Experimental evaluation
The article presents extensive experimental evaluation on eight single-domain benchmarks, demonstrating the effectiveness of TGT in improving OOD detection accuracy.
Novel approach
TGT is a novel approach that distills class-suppressed residual structure from a frozen multi-domain teacher into the student during training, offering a new perspective on OOD detection.
Demerits
Limited generalizability
The article focuses on single-domain models and may not be directly applicable to multi-domain models or other types of machine learning tasks.

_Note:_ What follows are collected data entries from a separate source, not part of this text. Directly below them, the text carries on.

import Mathlib
import HarnessLib
import Summits.NavierStokesRegularity.NavierStokesRegularity.Theses.RootDecompLitSlice
import Summits.NavierStokesRegularity.NavierStokesRegularity.Theorems.RootDecompLitSliceNoDarkBallCompositionModuloStub
import Summits.NavierStokesRegularity.NavierStokesRegularity.Theorems.RootDecompLitSliceDarkBallSpreadsTerminalSliceNullity
import Summits.NavierStokesRegularity.NavierStokesRegularity.Theorems.RootDecompLitSliceDarkBallSpreadsComplConnected
import Summits.NavierStokesRegularity.NavierStokesRegularity.Theorems.RootDecompLitSliceDarkBallSpreadsSliceIdentification
import Summits.NavierStokesRegularity.NavierStokesRegularity.Theorems.RootDecompLitSliceDarkBallSpreadsCurlFreeHarmonic
import Summits.NavierStokesRegularity.NavierStokesRegularity.Theorems.RootDecompLitSliceDarkBallSpreadsPropagation
import Summits.NavierStokesRegularity.NavierStokesRegularity.Theorems.RootDecompLitSliceDarkBallSpreadsTerminalField

/-!
# Route RootDecompLitSlice — ASSEMBLY of the aside D₁ `DarkBallSpreads` (stmt-NavierStokesRegularity-29566)
  and of crux D `NoDarkBall` (stmt-NavierStokesRegularity-29563) MODULO THE LOCAL SPREAD STEP

The brick ledger of D₁ (census E20/E21; bus L1177–L1193) is now in the tree except for its analytic
core: B0 `hausdorffMeasure_terminal_backwardSingularSlice_eq_zero` (ℋ¹-nullity of the backward-singular
terminal slice `Σ_T`), B1 `regularPoint_iteratedFDeriv_bounds` + B1′ `terminalField_of_classical_lerayHopf`
(the smooth terminal field `w` on `Σ_Tᶜ` with local uniform `C¹` convergence and `div w = 0`), B2
`lerayHopf_ae_eq_restrict_of_tendstoLocallyUniformlyOn` / `lerayHopf_limit_eqOn_zero_of_darkBall`
(`u T = w` a.e. on `Σ_Tᶜ`; `w = 0` on the dark ball), B5 (+ complement: `Σ_T` closed, `Σ_Tᶜ`
path-connected), PROPAGATION `curl_eq_zero_compl_backwardSingularSlice_of_darkBall` (irrotationality
spreads along `Σ_Tᶜ` from the dark ball GIVEN the local spread step), and the tail B6′/B6″
`ae_eq_zero_of_ae_eq_curlFree_divFree_off_backwardSingularSlice_of_darkBall` (curl-free + div-free off a
closed `ℋ¹`-null set + dark ball ⟹ a.e. zero).

This file composes them: `darkBallSpreads_of_localSpread` proves the route's aside
`Theses.RootDecompLitSlice.DarkBallSpreads` BY NAME from ONE hypothesis, the **LOCAL SPREAD STEP**
(stated inline, no new definition):

  for every Clay-class solution `(u, p)` on `[0, T)` (classical, Leray–Hopf on `[0, T]`, rapidly
  decaying datum, `ν, T > 0`) and every field `w` that is the pointwise limit of `u t` on `Σ_Tᶜ` as
  `t → T⁻`: every regular `x₀` has a radius `ρ > 0` such that, for every regular `x₁` with
  `dist x₁ x₀ < ρ`, if `curl w` vanishes near `x₁` then it vanishes near `x₀`

— which is bricks B3 (flatness of `curl w` near `x₁` ⟹ vanishing of the vorticity to infinite parabolic
order at `(T, x₁)`, pressure-free induction on the vorticity equation with B1's bounds) + B4 (the PROVED
backward uniqueness / unique continuation `Literature.Analysis.FluidPDE.ess_unique_continuation_holds`
on the time-reversed, translated, viscosity-normalised vorticity in the cylinder
`B_{r/2}(x₁) × (T − r²/4, T) ⊆ Q_r(T, x₀)`, `ρ := r/2`), both with the census (decomp-ns-census-1 g28,
bus L1191). Then `noDarkBall_of_localSpread` closes crux D through the census composition
`noDarkBall_of_darkBallSpreads` (p798859): once a Theorems file proves the local spread step, D₁ and D
close by two one-line files.

HONEST FRAMING: composition only; closes no item by itself; D is an expected theorem and every D₁
brick is DECORATIVE for the summit per D-0179 (the summit-hard leaves are N16's residual U 29565 /
N20's M₂); nothing here bears on NS regularity (rung 0). Lands
`--supports stmt-NavierStokesRegularity-29566 --as helper` (decomp-ns route-writer g16). [folklore]
-/

noncomputable section

open MeasureTheory Set Function Filter Topology Metric
open scoped ENNReal NNReal ContDiff
open Literature.Analysis.FluidPDE

-- the summit and its single sub-problem share the name (CONVENTIONS §1), as in every Theorems file
set_option linter.dupNamespace false

namespace Summit.NavierStokesRegularity.NavierStokesRegularity.Theorems

open Summit.NavierStokesRegularity.NavierStokesRegularity.Theses.RootDecompLitSlice

/-- **D₁ `DarkBallSpreads` from the local spread step.** See the module docstring for the brick map;
the hypothesis is the local spread step for `curl` of the terminal field on the regular slice, the
conclusion is the route decl `Theses.RootDecompLitSlice.DarkBallSpreads` by name. [folklore] -/
theorem darkBallSpreads_of_localSpread
    (hLS : ∀ (ν T : ℝ), 0 < ν → 0 < T →
      ∀ (u : ℝ → EuclideanSpace ℝ (Fin 3) → EuclideanSpace ℝ (Fin 3))
        (p : ℝ → EuclideanSpace ℝ (Fin 3) → ℝ),
      IsClassicalNSSolutionOn (Ico 0 T) ν 0 u p → IsLerayHopfOn T ν 0 (u 0) u →
      HasRapidSpatialDecay (u 0) →
      ∀ w : EuclideanSpace ℝ (Fin 3) → EuclideanSpace ℝ (Fin 3),
        (∀ y ∈ {x : EuclideanSpace ℝ (Fin 3) | IsBackwardSingularPoint u (T, x)}ᶜ,
          Tendsto (fun t => u t y) (𝓝[<] T) (𝓝 (w y))) →
        ∀ x₀ ∈ {x : EuclideanSpace ℝ (Fin 3) | IsBackwardSingularPoint u (T, x)}ᶜ, ∃ ρ > 0,
          ∀ x₁ ∈ {x : EuclideanSpace ℝ (Fin 3) | IsBackwardSingularPoint u (T, x)}ᶜ, dist x₁ x₀ < ρ →
            (∀ᶠ y in 𝓝 x₁, curl w y = 0) → ∀ᶠ y in 𝓝 x₀, curl w y = 0) :
    DarkBallSpreads := by
  intro ν T hν hT u p hmax hLH hdec x₀ ρ hρ hdark
  have hsol : IsClassicalNSSolutionOn (Ico 0 T) ν 0 u p := hmax.1
  -- B0: the backward-singular terminal slice is `ℋ¹`-null
  have hnull : μH[1] {x : EuclideanSpace ℝ (Fin 3) | IsBackwardSingularPoint u ((T : ℝ), x)} = 0 :=
    hausdorffMeasure_terminal_backwardSingularSlice_eq_zero hν hT hsol hLH hdec
  -- B5 complement: the regular slice is open
  have hV : IsOpen {x : EuclideanSpace ℝ (Fin 3) | IsBackwardSingularPoint u ((T : ℝ), x)}ᶜ :=
    (isClosed_backwardSingularSlice u T).isOpen_compl
  -- B1 + B1′: the terminal field
  obtain ⟨w, hpt, hCD, hloc, -, hdiv⟩ := terminalField_of_classical_lerayHopf hν hT hsol hLH hdec
  have hwcont : ContinuousOn w {x : EuclideanSpace ℝ (Fin 3) | IsBackwardSingularPoint u ((T : ℝ), x)}ᶜ :=
    hCD.continuousOn
  have hw2 : ContDiffOn ℝ 2 w {x : EuclideanSpace ℝ (Fin 3) | IsBackwardSingularPoint u ((T : ℝ), x)}ᶜ :=
    hCD.of_le (by norm_cast)
  -- B2: the energy-class slice `u T` is `w` a.e. on the regular slice; `w = 0` on the dark ball
  have hvw : ∀ᵐ x ∂(volume.restrict {x : EuclideanSpace ℝ (Fin 3) | IsBackwardSingularPoint u ((T : ℝ), x)}ᶜ),
      u T x = w x :=
    lerayHopf_ae_eq_restrict_of_tendstoLocallyUniformlyOn hT hLH hV hwcont hloc
  have hdark' : EqOn w 0 (ball x₀ ρ ∩ {x : EuclideanSpace ℝ (Fin 3) | IsBackwardSingularPoint u ((T : ℝ), x)}ᶜ) :=
    lerayHopf_limit_eqOn_zero_of_darkBall hT hLH hV hwcont hloc hdark
  -- PROPAGATION + the local spread step: `curl w = 0` on the whole regular slice
  have hcurl : ∀ x ∈ {x : EuclideanSpace ℝ (Fin 3) | IsBackwardSingularPoint u ((T : ℝ), x)}ᶜ,
      curl w x = 0 :=
    curl_eq_zero_compl_backwardSingularSlice_of_darkBall u T hnull
      (hLS ν T hν hT u p hsol hLH hdec w hpt) hρ hdark'
  -- B6′/B6″ tail
  exact ae_eq_zero_of_ae_eq_curlFree_divFree_off_backwardSingularSlice_of_darkBall u T hnull hw2 hcurl
    hdiv hvw hρ hdark

/-- **Crux D `NoDarkBall` from the local spread step**, through the census composition
`noDarkBall_of_darkBallSpreads` (D₂ `NoGlobalExtinction` is landed). [folklore] -/
theorem noDarkBall_of_localSpread
    (hLS : ∀ (ν T : ℝ), 0 < ν → 0 < T →
      ∀ (u : ℝ → EuclideanSpace ℝ (Fin 3) → EuclideanSpace ℝ (Fin 3))
        (p : ℝ → EuclideanSpace ℝ (Fin 3) → ℝ),
      IsClassicalNSSolutionOn (Ico 0 T) ν 0 u p → IsLerayHopfOn T ν 0 (u 0) u →
      HasRapidSpatialDecay (u 0) →
      ∀ w : EuclideanSpace ℝ (Fin 3) → EuclideanSpace ℝ (Fin 3),
        (∀ y ∈ {x : EuclideanSpace ℝ (Fin 3) | IsBackwardSingularPoint u (T, x)}ᶜ,
          Tendsto (fun t => u t y) (𝓝[<] T) (𝓝 (w y))) →
        ∀ x₀ ∈ {x : EuclideanSpace ℝ (Fin 3) | IsBackwardSingularPoint u (T, x)}ᶜ, ∃ ρ > 0,
          ∀ x₁ ∈ {x : EuclideanSpace ℝ (Fin 3) | IsBackwardSingularPoint u (T, x)}ᶜ, dist x₁ x₀ < ρ →
            (∀ᶠ y in 𝓝 x₁, curl w y = 0) → ∀ᶠ y in 𝓝 x₀, curl w y = 0) :
    NoDarkBall :=
  NoDarkBall.noDarkBall_of_darkBallSpreads (darkBallSpreads_of_localSpread hLS)

end Summit.NavierStokesRegularity.NavierStokesRegularity.Theorems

Dependence on pre-trained teacher
TGT relies on a pre-trained multi-domain teacher, which may introduce additional computational and storage requirements.
Expert Commentary
The article presents a significant contribution to the field of out-of-distribution detection, providing a novel approach to addressing the geometric failure mode of Domain-Sensitivity Collapse (DSC) in single-domain models. The extensive experimental evaluation demonstrates the effectiveness of Teacher-Guided Training (TGT) in improving OOD detection accuracy. However, the article's findings may not be directly applicable to multi-domain models or other types of machine learning tasks. Furthermore, TGT relies on a pre-trained multi-domain teacher, which may introduce additional computational and storage requirements. Overall, the article provides valuable insights and recommendations for the development of reliable AI systems.
Recommendations
- ✓ Future research should investigate the generalizability of TGT to multi-domain models and other types of machine learning tasks.
- ✓ The development of more efficient and scalable methods for pre-training multi-domain teachers is necessary to make TGT more practical for widespread adoption.